If I were to write a graphical app in C wouldn't I *have* to use GTK?
No. GTK is the Gimp toolkit, originally written for the GNU image manipulation
program.
And has since gone through major revisions. Its name is GTK+, BTW.
Post by Hendrik Boom
It uses (presumably) the X toolkit (I don't kow its name),
X Toolkit is Xt, not GTK+. GTK+ nowadays has several backends. On Linux
it can use either X or Wayland (or also Mir, in the Ubuntu variant).
Post by Hendrik Boom
which is the
low-level interface to sending and receiving the network packets for the X
protocol with the ICCC -- the inter-client communications conventions, which
goern communicataions with a window manager.
And also the compositor.

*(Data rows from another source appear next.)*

omit [NumberField K] in
/-- Restriction commutes with scalars (functoriality, `resH1Hom_comp`).
[cite: NeukirchSchmidtWingberg2008, I.§5] -/
theorem resOfLe_comp_scalarH1 {H H' : Subgroup (absoluteGaloisGroup K)} (h : H ≤ H') (r : R) :
    (resOfLe M h).comp (scalarH1 H' M r) = (scalarH1 H M r).comp (resOfLe M h) := by
  rw [scalarH1, scalarH1, resOfLe, resH1Hom_comp, resH1Hom_comp]
  exact resH1Hom_congr (by ext; rfl) (by ext; rfl) _ _

/-- **Greenberg's local map commutes with scalars**: for `r` preserving `M⁺_v`,
`gr ∘ scalarH1 r = H¹(r) ∘ gr`, both composites being induced by the compatible pair
(`H ⊓ I_v ↪ H`, `m ↦ (r • m) mod M⁺_v`). [cite: NeukirchSchmidtWingberg2008, I.§5] -/
theorem _root_.Literature.NumberTheory.EllipticCurves.GreenbergSelmer.LocalDatum.greenbergMap_comp_scalarH1
    {v : HeightOneSpectrum (𝓞 K)} (N : LocalDatum K M v) (r : R)
    (hr : ∀ m ∈ N.plus, r • m ∈ N.plus) :
    (N.greenbergMap H).comp (scalarH1 H M r) =
      (resH1Hom (ContinuousMonoidHom.id (inertiaIn H v)) (N.grScalarHom r hr)
        (fun x q ↦ N.grScalarHom_smul H r hr x q)).comp (N.greenbergMap H) := by
  rw [scalarH1, LocalDatum.greenbergMap, resH1Hom_comp, resH1Hom_comp]
  exact resH1Hom_congr (by ext; rfl) (by ext; rfl) _ _

/-- Scalars preserving `M⁺_v` preserve Greenberg's local condition at `v`.
[cite: EmertonPollackWeston2006, §3.1] -/
theorem _root_.Literature.NumberTheory.EllipticCurves.GreenbergSelmer.LocalDatum.scalarH1_mem_greenbergKer
    {v : HeightOneSpectrum (𝓞 K)} (N : LocalDatum K M v) (r : R)
    (hr : ∀ m ∈ N.plus, r • m ∈ N.plus) {c : subgroupH1 H M} (hc : c ∈ N.greenbergKer H) :
    scalarH1 H M r c ∈ N.greenbergKer H := by
  rw [LocalDatum.mem_greenbergKer_iff, ← AddMonoidHom.comp_apply,
    N.greenbergMap_comp_scalarH1 H r hr, AddMonoidHom.comp_apply,
    (N.mem_greenbergKer_iff H c).1 hc, map_zero]

variable (M) in
/-- Scalars preserve the local conditions away from `p` (`awayKer`). [cite: EmertonPollackWeston2006, §3.1] -/
theorem scalarH1_mem_awayKer (v : HeightOneSpectrum (𝓞 K)) (r : R) {c : subgroupH1 H M}
    (hc : c ∈ awayKer H M v) : scalarH1 H M r c ∈ awayKer H M v := by
  rw [awayKer, AddMonoidHom.mem_ker, ← AddMonoidHom.comp_apply, resOfLe_comp_scalarH1,
    AddMonoidHom.comp_apply, (AddMonoidHom.mem_ker.1 hc : resOfLe M _ c = 0), map_zero]

omit [NumberField K] in
variable (M) in
/-- Scalars preserve the local conditions at the infinite places (`infKer`).
[cite: EmertonPollackWeston2006, §3.1] -/
theorem scalarH1_mem_infKer (w : InfinitePlace K) (r : R) {c : subgroupH1 H M}
    (hc : c ∈ infKer H M w) : scalarH1 H M r c ∈ infKer H M w := by
  rw [infKer, AddMonoidHom.mem_ker, ← AddMonoidHom.comp_apply, resOfLe_comp_scalarH1,
    AddMonoidHom.comp_apply, (AddMonoidHom.mem_ker.1 hc : resOfLe M _ c = 0), map_zero]

/-- **Scalars preserve Greenberg's Selmer group**: if `r` preserves every `M⁺_v`, `v ∣ p`, then
`scalarH1 r` maps `Sel(L, M)` into itself — for `M = A` an `𝒪`-module with `𝒪`-linear action and
`𝒪`-submodules `A'_v`, this is the `𝒪`-module structure of `Sel(ℚ_∞, A)` (EPW §3.1: "We regard
`Sel(ℚ_∞, A_{f,i})` as a `Λ_𝒪`-module"). [cite: EmertonPollackWeston2006, §3.1] -/
theorem scalarH1_mem_selmerGroupOver [H.Normal] {p : ℕ} {L : Data K M p} (r : R)
    (hr : ∀ (v : HeightOneSpectrum (𝓞 K)) (hv : ((p : ℕ) : 𝓞 K) ∈ v.asIdeal),
      ∀ m ∈ (L v hv).plus, r • m ∈ (L v hv).plus)
    {c : subgroupH1 H M} (hc : c ∈ selmerGroupOver H M p L) :
    scalarH1 H M r c ∈ selmerGroupOver H M p L := by
  have e : ∀ σ : absoluteGaloisGroup K,
      conjH1 H M σ (scalarH1 H M r c) = scalarH1 H M r (conjH1 H M σ c) :=
    fun σ ↦ by rw [← AddMonoidHom.comp_apply, conjH1_comp_scalarH1, AddMonoidHom.comp_apply]
  rw [mem_selmerGroupOver_iff] at hc ⊢
  refine ⟨fun v hv σ ↦ ?_, fun w σ ↦ ?_, fun v hv σ ↦ ?_⟩
  · rw [e]; exact scalarH1_mem_awayKer H M v r (hc.1 v hv σ)
  · rw [e]; exact scalarH1_mem_infKer H M w r (hc.2.1 w σ)
  · rw [e]; exact (L v hv).scalarH1_mem_greenbergKer H r (hr v hv) (hc.2.2 v hv σ)

end ScalarStable

end Literature.NumberTheory.EllipticCurves.GreenbergSelmer

end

And keep in mind that rendering is client side
nowadays.
Post by Hendrik Boom
(I don't know how much of this
is now obsolete i ws using X in the 80's, and I gather it at least hs remained
more or less compatible; there's a lot less flexibility in X nowadays, as far
as I cana tell)
There's no reason other systems shouldn't be built directly on the X toolkit.
I happen to use a language (Hebrew) that requires some non-trivial
rendering. GTK+ and QT support this (at least the basics: display. More
complex layouts and rendering of edited text have their own gotchas) for
over 10 years. If you don't use them, each program has to add support
independently.

This may e.g. show up in window titles, because browsers may put the
title of pages there. The relatively minimalistic window manager I now
use (awesome) renders them just fine. Because it uses GTK+ (or at least
parts of the GTK+ stack). Another minimalistic WM I used to use (icewm)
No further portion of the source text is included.